The same percentage of accidents of bicycle vs pedestrian as car vs pedestrian are deemed “serious”
This isn’t exactly a motorist only issue. Bicyclists break a constant stream of traffic laws too. And don’t forget the pedestrians.
I got the insane giggles out of the Omaha, NE police department announcing ON TELEVISION that they would be executing a speed trap at a local school area.
The police offical plainly stated that they would only pull over drivers going 10MPH over the speed limit in this 25MPH zone.
The police basically telling everyone that they were going to let everyone break the law and the police would do nothing even with it happening right in front of them.
INSANITY.
10 miles is 40% over the speed limit. Wow.
That’s an extremely presumptuous claim. Some people don’t even think of things in terms of normal/deviant, so you might want to consider the possibility that there’s much more information out there than you’re basing conclusions on.

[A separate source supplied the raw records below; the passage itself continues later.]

import Mathlib
import HarnessLib
import Literature.MathematicalPhysics.QuantumLattice.FejerTopCutoff
import Summits.HubbardSuperconductivity.HubbardSuperconductivity.Theorems.KLProgrammeKLRegimeVolumeLimitOccupation

/-!
# The momentum two-point numerator at FINITE cutoff as a time-integral Fourier coefficient of the position-space two-point word
# (TAU-BRIDGE §3 (F) for the TWO-point function; seat hubbard-kl-k3c5-p2, g3, «analytic-continuation-free assembly via FinalTwoLegVolLimit»)

Route `KLProgramme`, gen-4 child 5 `KLRegimeVolumeLimitV12` (stmt-HubbardSuperconductivity-19858), stub `stub_vl_bound` via
`stub_vl_bound_of_Z1_twoPoint` (`…VolumeLimitBoundGlueTwoPoint`, hypothesis `h2` = per-label limits of the bare carrier).  By g0's frame
reduction (`klSelfEnergy_nScales_succ_frame_reduction`) the bare VL carrier at label `k = (ω, p)` is an affine function of the momentum-space
two-point ratio `N_M(k,σ)/D_M`, `N_M(k,σ) = ∫dμ_{C_M} ψ̂⁺_{kσ}ψ̂⁻_{kσ} e^{−V}`.  This module writes `N_M` EXACTLY, at every finite `(L, M)` and
every coupling, as a time-integral Fourier coefficient of the position–time two-point word
`W_M(x,y,u) = ∫dμ_{C_M} ψ⁺_{(x,u)σ} ψ⁻_{(y,0)σ} e^{−V}` (BGM (2.5) fields `positionField`):

* `positionField_mul_positionField_mul_eq_sum`, `twoPointWord_eq_sum` — mode expansion + the `U(1) × translation` selection rule
  (`gaussExpect_genPair_boltzmann_eq_zero_of_ne`, k3c5-p3): `W_M(x,y,u) = (βL²)⁻² Σ_k e^{iω_k u} χ_{k⃗}(x) conj χ_{k⃗}(y) · N_M(k,σ)`;
* `integral_cexp_neg_mul_cexp_matsubara` (`∫₀^β e^{−iω u}e^{iω' u} du = β[ω = ω']`, kept fermionic frequencies) and the kernel lemma
  `integral_sum_twoPointKernel_mul_modePhases`;
* **`genPair_mul_conj_torusChar_eq_integral_twoPointWord`**: `N_M(k,σ)·conj χ_{k⃗}(y) = βL² ∫₀^β Σ_z e^{−iω_k u} conj χ_{k⃗}(z) W_M(z,y,u) du`;
* **`genPair_eq_integral_twoPointWord`** (`y = 0`): `N_M(k,σ) = βL² ∫₀^β Σ_z e^{−iω_k u} conj χ_{k⃗}(z) · W_M(z,0,u) du` — the same kernel as
  k3c5-p3's six-point form `sixPoint_up_eq_integral_word`;
* **`genPair_eq_integral_twoPointWord_two`** (double sum, no translation invariance used downstream):
  `N_M(k,σ) = β ∫₀^β Σ_z Σ_y e^{−iω_k u} conj χ_{k⃗}(z) χ_{k⃗}(y) · W_M(z,y,u) du`.

So at a FIXED Matsubara integer the `M → ∞` limit of `N_M/D_M` is a dominated-convergence question for `u ↦ W_M(z,y,u)/D_M` on `[0,β]`
(k3c4-p2's `…MatsubaraWordL1`), and its identification is the Hamiltonian two-time function (k3c5-p1's (H1)) — the next file.
Everything is proved; no definition.
-/

noncomputable section

namespace Summit.HubbardSuperconductivity.HubbardSuperconductivity.Theorems.TwoPointAssembly

set_option linter.dupNamespace false -- summit = problem name (single-conjunct summit), D-0017

open Finset MeasureTheory intervalIntegral Literature.MathematicalPhysics.QuantumLattice Literature.Probability.LatticeModels GrassmannAlgebra
open scoped ComplexConjugate

variable {L M : ℕ} [NeZero L]

/-! ## §1 Phases: time orthogonality of two kept fermionic frequencies, the kernel against the mode phases -/

omit [NeZero L] in
/-- `e^{−iω u} e^{iω' u} = e^{2πi (n' − n) u/β}` for kept frequencies `ω = π(2n+1)/β`, `ω' = π(2n'+1)/β` (`β ≠ 0`). -/
theorem cexp_neg_matsubara_mul_cexp_matsubara (β : ℝ) (ω ω' : MatsubaraIdx M) (u : ℝ) :
    Complex.exp (-(((matsubaraFreq β M ω * u : ℝ) : ℂ) * Complex.I)) * Complex.exp (((matsubaraFreq β M ω' * u : ℝ) : ℂ) * Complex.I) =
      Complex.exp (((2 * Real.pi * ((matsubaraInt M ω' - matsubaraInt M ω : ℤ) : ℝ) * u / β : ℝ) : ℂ) * Complex.I) := by
  rw [← Complex.exp_add]
  congr 1
  simp only [matsubaraFreq]
  push_cast
  field_simp
  ring

omit [NeZero L] in
/-- **Time orthogonality** (`0 < β`): `∫₀^β e^{−iω u} e^{iω' u} du = β` if `ω' = ω` and `0` otherwise. -/
theorem integral_cexp_neg_mul_cexp_matsubara {β : ℝ} (hβ : 0 < β) (ω ω' : MatsubaraIdx M) :
    ∫ u in (0 : ℝ)..β, Complex.exp (-(((matsubaraFreq β M ω * u : ℝ) : ℂ) * Complex.I)) *
        Complex.exp (((matsubaraFreq β M ω' * u : ℝ) : ℂ) * Complex.I) =
      if ω' = ω then (β : ℂ) else 0 := by
  simp_rw [cexp_neg_matsubara_mul_cexp_matsubara β ω ω']
  rw [intervalIntegral.integral_of_le hβ.le, ← integral_Icc_eq_integral_Ioc, integral_Icc_exp_freqTransfer hβ]
  by_cases h : ω' = ω
  · subst h; simp
  · rw [if_neg h, if_neg]
    intro h0
    exact h (matsubaraInt_injective M (by omega))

I sat 10 minutes waiting for a bus a few days ago, and amused myself by counting the numbers of cars that blew through the stop signs at the intersection. roughly 40 cars, about 3 came to a stop, about 5 rolled through at a walking pace, most slowed to roughly 10-15 mph, and a small number totally blew through it. Of the 4 or 5 bikes coming through, 1 pedaled through without slowing, the rest rolled through very slowly or stopped. That’s a small sample, but consistent with past experience.